» ACTION ITEM:
Whatever the data contains, copy all of it exactly.

======== RECORD EXTRACTS

import Summits.Langlands.Langlands.Theses.ParityBlindBianchi

/-!
BC3 birth skeleton — child `ReciprocityDataNonempty` of `ParityBlindBianchi.EvenArtinJunction` (stmt-Langlands-2908),
crux-strategist planner-cstrat-stmt-Langlands-2908-r1-0, 2026-08-17.  Exactly 2 named stubs (the ONLY sorries) and
`ReciprocityDataNonempty_of : stub₁ → stub₂ → ReciprocityDataNonempty` kernel-checked.  Context = the route file's (the child is restated from Sketch.lean;
after `route edit --split` installs the child decl, delete the `def` below and re-run `ledger skeleton check`).
Stubs: N₁ existence of a local Langlands datum at every completion (Harris–Taylor/Henniart); N₂ transport to the canonical Artin/ε normalisation.
-/

set_option linter.dupNamespace false

namespace Summit.Langlands.Langlands.Theses.ParityBlindBianchi

open scoped BigOperators Topology Manifold Classical MeasureTheory ProbabilityTheory Matrix InnerProductSpace ComplexConjugate ContinuousMap
open Filter Set Function TopologicalSpace MeasureTheory

/-- N — reciprocity data exist over every number field. -/
def ReciprocityDataNonempty : Prop :=
  ∀ (K : Type) [Field K] [NumberField K], Nonempty (ReciprocityData K)

namespace Cruxes.ReciprocityDataNonempty.Birth

/-- **stub N₁ (IN PRINT, formalisation debt: the local Langlands correspondence for `GL_n(K_v)` exists)** — a
`LocalLanglandsDatum` at every completion of every number field: Harris–Taylor 2001 Thm. A / Henniart 2000 Thm. 1.2
with local class field theory and Deligne's local constants; the tree's named fact `LocalLanglandsDatum.nonempty`
instantiated at `K_v`. [cite: HarrisTaylorAMS2001, Thm. A] [cite: HenniartInventiones2000, Thm. 1.2] -/
theorem stub_llcAtCompletions :
    ∀ (K : Type) [Field K] [NumberField K] (v : IsDedekindDomain.HeightOneSpectrum (NumberField.RingOfIntegers K)), Nonempty (Literature.NumberTheory.Automorphic.LocalLanglandsDatum (v.adicCompletion K)) := by
  sorry

/-- **stub N₂ (IN PRINT, Lean-heavy: transport of a local Langlands datum to THE canonical normalisation)** —
given any datum at `K_v`, one whose local Artin map is `canonicalArtin (K_v)` and whose `ε`-system is normalised
against the canonical Artin maps of all finite extensions `E/K_v` (the two pins of `ReciprocityData`, D-0032 §4c):
twist `rec_n` and the `ε`-system along the automorphism relating the two Artin normalisations; uniqueness of the
local Artin map (Lubin–Tate, named fact `IsLocalArtinMap.unique`) and of Deligne's constants.
[cite: SerreLocalFields1979, Ch. XIII §4 Thm. 1–2] [cite: HarrisTaylorAMS2001, Thm. A] -/
theorem stub_renormalise :
    ∀ (K : Type) [Field K] [NumberField K] (v : IsDedekindDomain.HeightOneSpectrum (NumberField.RingOfIntegers K)), Literature.NumberTheory.Automorphic.LocalLanglandsDatum (v.adicCompletion K) → ∃ L' : Literature.NumberTheory.Automorphic.LocalLanglandsDatum (v.adicCompletion K), L'.artin.IsCanonical ∧ ∀ (E : Type) [Field E] [ValuativeRel E] [TopologicalSpace E] [IsNonarchimedeanLocalField E] [Algebra (v.adicCompletion K) E] [FiniteDimensional (v.adicCompletion K) E], (L'.eps.artin E).IsCanonical := by
  sorry

/-- **N from its two stubs**: choose, at every finite place, a canonically normalised datum. -/
theorem ReciprocityDataNonempty_of :
    (∀ (K : Type) [Field K] [NumberField K] (v : IsDedekindDomain.HeightOneSpectrum (NumberField.RingOfIntegers K)), Nonempty (Literature.NumberTheory.Automorphic.LocalLanglandsDatum (v.adicCompletion K))) →
    (∀ (K : Type) [Field K] [NumberField K] (v : IsDedekindDomain.HeightOneSpectrum (NumberField.RingOfIntegers K)), Literature.NumberTheory.Automorphic.LocalLanglandsDatum (v.adicCompletion K) → ∃ L' : Literature.NumberTheory.Automorphic.LocalLanglandsDatum (v.adicCompletion K), L'.artin.IsCanonical ∧ ∀ (E : Type) [Field E] [ValuativeRel E] [TopologicalSpace E] [IsNonarchimedeanLocalField E] [Algebra (v.adicCompletion K) E] [FiniteDimensional (v.adicCompletion K) E], (L'.eps.artin E).IsCanonical) →
    ReciprocityDataNonempty := by
  intro h1 h2 K _ _
  have h : ∀ v : IsDedekindDomain.HeightOneSpectrum (NumberField.RingOfIntegers K),
      ∃ L' : Literature.NumberTheory.Automorphic.LocalLanglandsDatum (v.adicCompletion K), L'.artin.IsCanonical ∧
        ∀ (E : Type) [Field E] [ValuativeRel E] [TopologicalSpace E] [IsNonarchimedeanLocalField E]
          [Algebra (v.adicCompletion K) E] [FiniteDimensional (v.adicCompletion K) E], (L'.eps.artin E).IsCanonical :=
    fun v => h2 K v (Classical.choice (h1 K v))
  choose L hL₁ hL₂ using h
  exact ⟨⟨L, hL₁, fun v E _ _ _ _ _ _ => hL₂ v E⟩⟩

/-- The composition with the stubs plugged in: `ReciprocityDataNonempty` modulo exactly {N₁, N₂}. -/
theorem ReciprocityDataNonempty_of_stubs : ReciprocityDataNonempty :=
  ReciprocityDataNonempty_of stub_llcAtCompletions stub_renormalise

end Cruxes.ReciprocityDataNonempty.Birth

end Summit.Langlands.Langlands.Theses.ParityBlindBianchi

================

» TASK ANSWER:
import Summits.Langlands.Langlands.Theses.ParityBlindBianchi

/-!
BC3 birth skeleton — child `ReciprocityDataNonempty` of `ParityBlindBianchi.EvenArtinJunction` (stmt-Langlands-2908),
crux-strategist planner-cstrat-stmt-Langlands-2908-r1-0, 2026-08-17.  Exactly 2 named stubs (the ONLY sorries) and
`ReciprocityDataNonempty_of : stub₁ → stub₂ → ReciprocityDataNonempty` kernel-checked.  Context = the route file's (the child is restated from Sketch.lean;
after `route edit --split` installs the child decl, delete the `def` below and re-run `ledger skeleton check`).
Stubs: N₁ existence of a local Langlands datum at every completion (Harris–Taylor/Henniart); N₂ transport to the canonical Artin/ε normalisation.
-/

set_option linter.dupNamespace false

namespace Summit.Langlands.Langlands.Theses.ParityBlindBianchi

open scoped BigOperators Topology Manifold Classical MeasureTheory ProbabilityTheory Matrix InnerProductSpace ComplexConjugate ContinuousMap
open Filter Set Function TopologicalSpace MeasureTheory

/-- N — reciprocity data exist over every number field. -/
def ReciprocityDataNonempty : Prop :=
  ∀ (K : Type) [Field K] [NumberField K], Nonempty (ReciprocityData K)

namespace Cruxes.ReciprocityDataNonempty.Birth

/-- **stub N₁ (IN PRINT, formalisation debt: the local Langlands correspondence for `GL_n(K_v)` exists)** — a
`LocalLanglandsDatum` at every completion of every number field: Harris–Taylor 2001 Thm. A / Henniart 2000 Thm. 1.2
with local class field theory and Deligne's local constants; the tree's named fact `LocalLanglandsDatum.nonempty`
instantiated at `K_v`. [cite: HarrisTaylorAMS2001, Thm. A] [cite: HenniartInventiones2000, Thm. 1.2] -/
theorem stub_llcAtCompletions :
    ∀ (K : Type) [Field K] [NumberField K] (v : IsDedekindDomain.HeightOneSpectrum (NumberField.RingOfIntegers K)), Nonempty (Literature.NumberTheory.Automorphic.LocalLanglandsDatum (v.adicCompletion K)) := by
  sorry

/-- **stub N₂ (IN PRINT, Lean-heavy: transport of a local Langlands datum to THE canonical normalisation)** —
given any datum at `K_v`, one whose local Artin map is `canonicalArtin (K_v)` and whose `ε`-system is normalised
against the canonical Artin maps of all finite extensions `E/K_v` (the two pins of `ReciprocityData`, D-0032 §4c):
twist `rec_n` and the `ε`-system along the automorphism relating the two Artin normalisations; uniqueness of the
local Artin map (Lubin–Tate, named fact `IsLocalArtinMap.unique`) and of Deligne's constants.
[cite: SerreLocalFields1979, Ch. XIII §4 Thm. 1–2] [cite: HarrisTaylorAMS2001, Thm. A] -/
theorem stub_renormalise :
    ∀ (K : Type) [Field K] [NumberField K] (v : IsDedekindDomain.HeightOneSpectrum (NumberField.RingOfIntegers K)), Literature.NumberTheory.Automorphic.LocalLanglandsDatum (v.adicCompletion K) → ∃ L' : Literature.NumberTheory.Automorphic.LocalLanglandsDatum (v.adicCompletion K), L'.artin.IsCanonical ∧ ∀ (E : Type) [Field E] [ValuativeRel E] [TopologicalSpace E] [IsNonarchimedeanLocalField E] [Algebra (v.adicCompletion K) E] [FiniteDimensional (v.adicCompletion K) E], (L'.eps.artin E).IsCanonical := by
  sorry

/-- **N from its two stubs**: choose, at every finite place, a canonically normalised datum. -/
theorem ReciprocityDataNonempty_of :
    (∀ (K : Type) [Field K] [NumberField K] (v : IsDedekindDomain.HeightOneSpectrum (NumberField.RingOfIntegers K)), Nonempty (Literature.NumberTheory.Automorphic.LocalLanglandsDatum (v.adicCompletion K))) →
    (∀ (K : Type) [Field K] [NumberField K] (v : IsDedekindDomain.HeightOneSpectrum (NumberField.RingOfIntegers K)), Literature.NumberTheory.Automorphic.LocalLanglandsDatum (v.adicCompletion K) → ∃ L' : Literature.NumberTheory.Automorphic.LocalLanglandsDatum (v.adicCompletion K), L'.artin.IsCanonical ∧ ∀ (E : Type) [Field E] [ValuativeRel E] [TopologicalSpace E] [IsNonarchimedeanLocalField E] [Algebra (v.adicCompletion K) E] [FiniteDimensional (v.adicCompletion K) E], (L'.eps.artin E).IsCanonical) →
    ReciprocityDataNonempty := by
  intro h1 h2 K _ _
  have h : ∀ v : IsDedekindDomain.HeightOneSpectrum (NumberField.RingOfIntegers K),
      ∃ L' : Literature.NumberTheory.Automorphic.LocalLanglandsDatum (v.adicCompletion K), L'.artin.IsCanonical ∧
        ∀ (E : Type) [Field E] [ValuativeRel E] [TopologicalSpace E] [IsNonarchimedeanLocalField E]
          [Algebra (v.adicCompletion K) E] [FiniteDimensional (v.adicCompletion K) E], (L'.eps.artin E).IsCanonical :=
    fun v => h2 K v (Classical.choice (h1 K v))
  choose L hL₁ hL₂ using h
  exact ⟨⟨L, hL₁, fun v E _ _ _ _ _ _ => hL₂ v E⟩⟩

/-- The composition with the stubs plugged in: `ReciprocityDataNonempty` modulo exactly {N₁, N₂}. -/
theorem ReciprocityDataNonempty_of_stubs : ReciprocityDataNonempty :=
  ReciprocityDataNonempty_of stub_llcAtCompletions stub_renormalise

end Cruxes.ReciprocityDataNonempty.Birth

end Summit.Langlands.Langlands.Theses.ParityBlindBianchi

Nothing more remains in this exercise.